Suitability Of Diverse Market Entry Strategies By Starbucks Within
Different Foreign Markets
• The company was engaged in providing the top quality of the customer
services to the respective customers.
• The collaboration with the local partners of the different countries such as
Japan, China and many more helped in establishing the business
processes of Starbuck. Throughout, Asia the common strategy of
Starbuck was to license the desired format of Starbuck that was already in
the United States.
• The company considered the training to the respective employees to be
most important as the training would help in enhancing the overall
performance of the organization.
• The customer’s services for any organization are very important as it helps
in satisfying the respective customers and this evaluates the desired growth
of the concerned organization.
• Many times the corporation turned the licensing into joint-venture and it also
owned some of the subsidiaries.
Suitability Of Staffing Approach Utilized By Starbucks In Japan And In
Relation To Their Corporate Strategy
• As the company introduced the licensing format within the desired market
segments of Japan, therefore, it was very important for the management
team of the Starbuck Corporation to provide suitable training to the
respective employees. The company arranged proper means of training for
the respective employees in order to enhance the satisfaction of the
respective customers.
• Moreover, the hiring, as well as the training programs to the respective
employees in Japan, was considered to be more important s this may
increase the brand reputation of the entire organization.
• Compensation was important for the respective employees, as this would
provide motivation to the respective employees of the organization.
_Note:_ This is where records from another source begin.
import Summits.Ventures.PackingBounds.ThreePointCert.SoundNN
import Summits.Ventures.PackingBounds.ThreePointCert.CheckKSP
import Summits.Ventures.PackingBounds.ThreePointCert.CheckFKSSound
import Summits.Ventures.PackingBounds.ThreePointCert.CheckIdKSSound
import Summits.Ventures.PackingBounds.ThreePointCert.K12d14ExpandKS1
import Summits.Ventures.PackingBounds.ThreePointCert.K12d14ExpandKS2
import Summits.Ventures.PackingBounds.ThreePointCert.K12d14ExpandKS3
import Summits.Ventures.PackingBounds.ThreePointCert.K12d14ExpandKS4
import Summits.Ventures.PackingBounds.ThreePointCert.K12d14ExpandKS5
import Summits.Ventures.PackingBounds.ThreePointCert.K12d14ExpandKS6
import Summits.Ventures.PackingBounds.ThreePointCert.K12d14ExpandKS7
import Summits.Ventures.PackingBounds.ThreePointCert.K12d14ExpandKS8
import Summits.Ventures.PackingBounds.ThreePointCert.K12d14ExpandF
import Summits.Ventures.PackingBounds.ThreePointCert.K12d14CheckId

/-!
# κ(12) ≤ 1357: the kernel-checked theorem

Framing: lottery ticket; floor = certified bounds/negative ranges. Venture `PackingBounds` (cell
`pub-packcert`), three-point SDP family, kissing column. Integer data / kernel checks of a feasible point of the
Bachoc–Vallentin semidefinite program (n = 12, s = 1/2, three-point matrix degree 14, two-point (Gegenbauer) part to
degree L = 28, Bachoc–Vallentin multiplier set = cell mode sym2; exact rational certificate `sdp-n12-d14-s1-2-sym2-a28-hyb8dd-j159982.json`
(sha256 4a4e18194fde6a1ae5f9657ac1752ad711f260dd389a5f1770430c05fd7669b7) of the sdp seat's hybrid pipeline, verified by the cell's two exact verifiers), converted by
`cert2lean_g9.py` (lp gen 9; S = 70) into the units of the kernel checker `ThreePointCert.Check` + `CheckSym2` with the
record degree field set to L = 28 (the checker's degree enters only the unit `W = 2^d·d!` and the side conditions, so a
(d, L) certificate is a `Cert3` of degree L); symmetry-adapted PARTS (S₃/S₂ isotypic bases of short polynomials) with coarse factor COLUMNS, validated by
Kronecker substitution `ThreePointCert.CheckKSP` (`sosCheckKSParts`: the claimed expansion and `Σ_parts Σ_k col_k²` compared at `(2^w, 2^{wD}, 2^{wD²})`); three-point part by `CheckFKS`;
split check of (ii') `ThreePointCert.CheckSym2Split`. Emitter `emitlean_ks3.py` (lp gen 10; expansions `4^k • Σ_parts pᵀ(L′L′ᵀ)p` lifted by `SoundNN.boxNonneg_smul`). Generated file: plain lists of integers / monomials.
-/

namespace Summit.Ventures.PackingBounds.ThreePointCert.K12d14

open Literature.Geometry.DiscreteGeometry Literature.Geometry.DiscreteGeometry.PolyCert PolyCert.SPoly

set_option maxRecDepth 100000 in
/-- The expansion data are valid in the weak sense of `SoundNN.PolysNN3` (Gram expansions by `CheckKSP.boxNonneg_of_sosCheckKSParts` over the symmetry-adapted parts, scaled by `boxNonneg_smul`; `FI` by `CheckFKS.fexpValidG_of_fCheckKS`). -/
theorem polys_nn : PolysNN3 K12d14.cert K12d14.polys where
  hF := fexpValidG_of_fCheckKS _ _ cert eFP vF
  h0 := boxNonneg_smul cR0 eR0s (boxNonneg_append _ _ (boxNonneg_append _ _ (boxNonneg_append _ _ (boxNonneg_of_sosCheckKSParts _ _ _ _ _ vR0ptrv) (boxNonneg_of_sosCheckKSParts _ _ _ _ _ vR0palt)) (boxNonneg_of_sosCheckKSParts _ _ _ _ _ vR0pstdA)) (boxNonneg_of_sosCheckKSParts _ _ _ _ _ vR0pstdB))
  h1 := boxNonneg_smul cR1 eR1s (boxNonneg_append _ _ (boxNonneg_of_sosCheckKSParts _ _ _ _ _ vR1psym) (boxNonneg_of_sosCheckKSParts _ _ _ _ _ vR1panti))
  h2 := boxNonneg_smul cR2 eR2s (boxNonneg_of_sosCheckKSParts _ _ _ _ _ vR2)
  h3 := boxNonneg_smul cR3 eR3s (boxNonneg_of_sosCheckKSParts _ _ _ _ _ vR3)
  h4 := boxNonneg_smul cR4 eR4s (boxNonneg_of_sosCheckKSParts _ _ _ _ _ vR4)
  hq0 := boxNonneg_smul cQ0 eQ0s (boxNonneg_of_sosCheckKSParts _ _ _ _ _ vQ0)
  hq1 := boxNonneg_smul cQ1 eQ1s (boxNonneg_of_sosCheckKSParts _ _ _ _ _ vQ1)

set_option maxHeartbeats 0 in
/-- The side conditions hold. -/
theorem cert_side : checkSide3 K12d14.cert = true := by decide +kernel

set_option maxHeartbeats 0 in
/-- The numerical bound is `< N + 1` (and `≥ 0`). -/
theorem cert_bound : checkBound3 K12d14.cert K12d14.polys = true := by decide +kernel

/-- **κ(12) ≤ 1357**: every finite set of unit vectors of `ℝ^12` with pairwise inner products
`≤ 1 / 2` has at most `1357` elements (kissing configurations of `ℝ^12`) — the Bachoc–Vallentin three-point (semidefinite
programming) bound with their original multiplier set, three-point matrix degree 14 with the two-point (Gegenbauer)
part to degree 28 (the sdp seat's hybrid pipeline, cell family hyb8dd), from the exact certificate
`sdp-n12-d14-s1-2-sym2-a28-hyb8dd-j159982.json` (bound value 1357.916984), kernel-checked (record degree field `d := 28`; symmetry-adapted parts with coarse Gram factors lifted by `SoundNN`; Gram expansions by Kronecker substitution `CheckKSP`, three-point part by `CheckFKS`, identities (i')/(ii') by `CheckIdKS`).
[cite: BachocVallentin2007, Theorem 4.2] -/
theorem kissing_dim12_le_1357_sdp (C : Finset (EuclideanSpace ℝ (Fin 12)))
    (h1 : ∀ x ∈ C, ‖x‖ = 1) (h2 : ∀ x ∈ C, ∀ y ∈ C, x ≠ y → inner ℝ x y ≤ 1 / 2) :
    C.card ≤ 1357 :=
  card_le_of_cert3KS _ _ _ _ cert polys polys_nn rhoI rhoII cert_idI cert_idII cert_side cert_bound C h1
    (fun x hx y hy hxy => by
      have h := h2 x hx y hy hxy
      have e : ((cert.p : ℤ) : ℝ) / (cert.q : ℕ) = 1 / 2 := by norm_num [cert]
      rw [e]; exact h)

end Summit.Ventures.PackingBounds.ThreePointCert.K12d14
• There is a vast difference between the cultures of the United States and the
Japanese culture, therefore, the employees were provided suitable and
desired to train to enhance the capability while assisting as well as handling
the customers in difficult situations (Starbucks Coffee Company, 2016). The
effective strategies were different as per the different requirements of the
two market segments. Thus, the training programs were also developed on
the basis of different requirements of the customers as per the changing
trends in the market segments.
Conclusions

• At first, the company captured the entire market segments of the United
States by providing the high quality of the coffee and different tastes of the
coffee product to respective customers.
• Then the organization planned to enter into Japan and different countries
and the organization got success with the help of the licensing strategy with
the local retailers.
• The main motive was to sell premium roasted coffee as well as the fresh
brew coffee beverages’ including a large number of other products.
• There was different staffing approach adopted by the Human Resource
department in order to increase the profitability of the organization.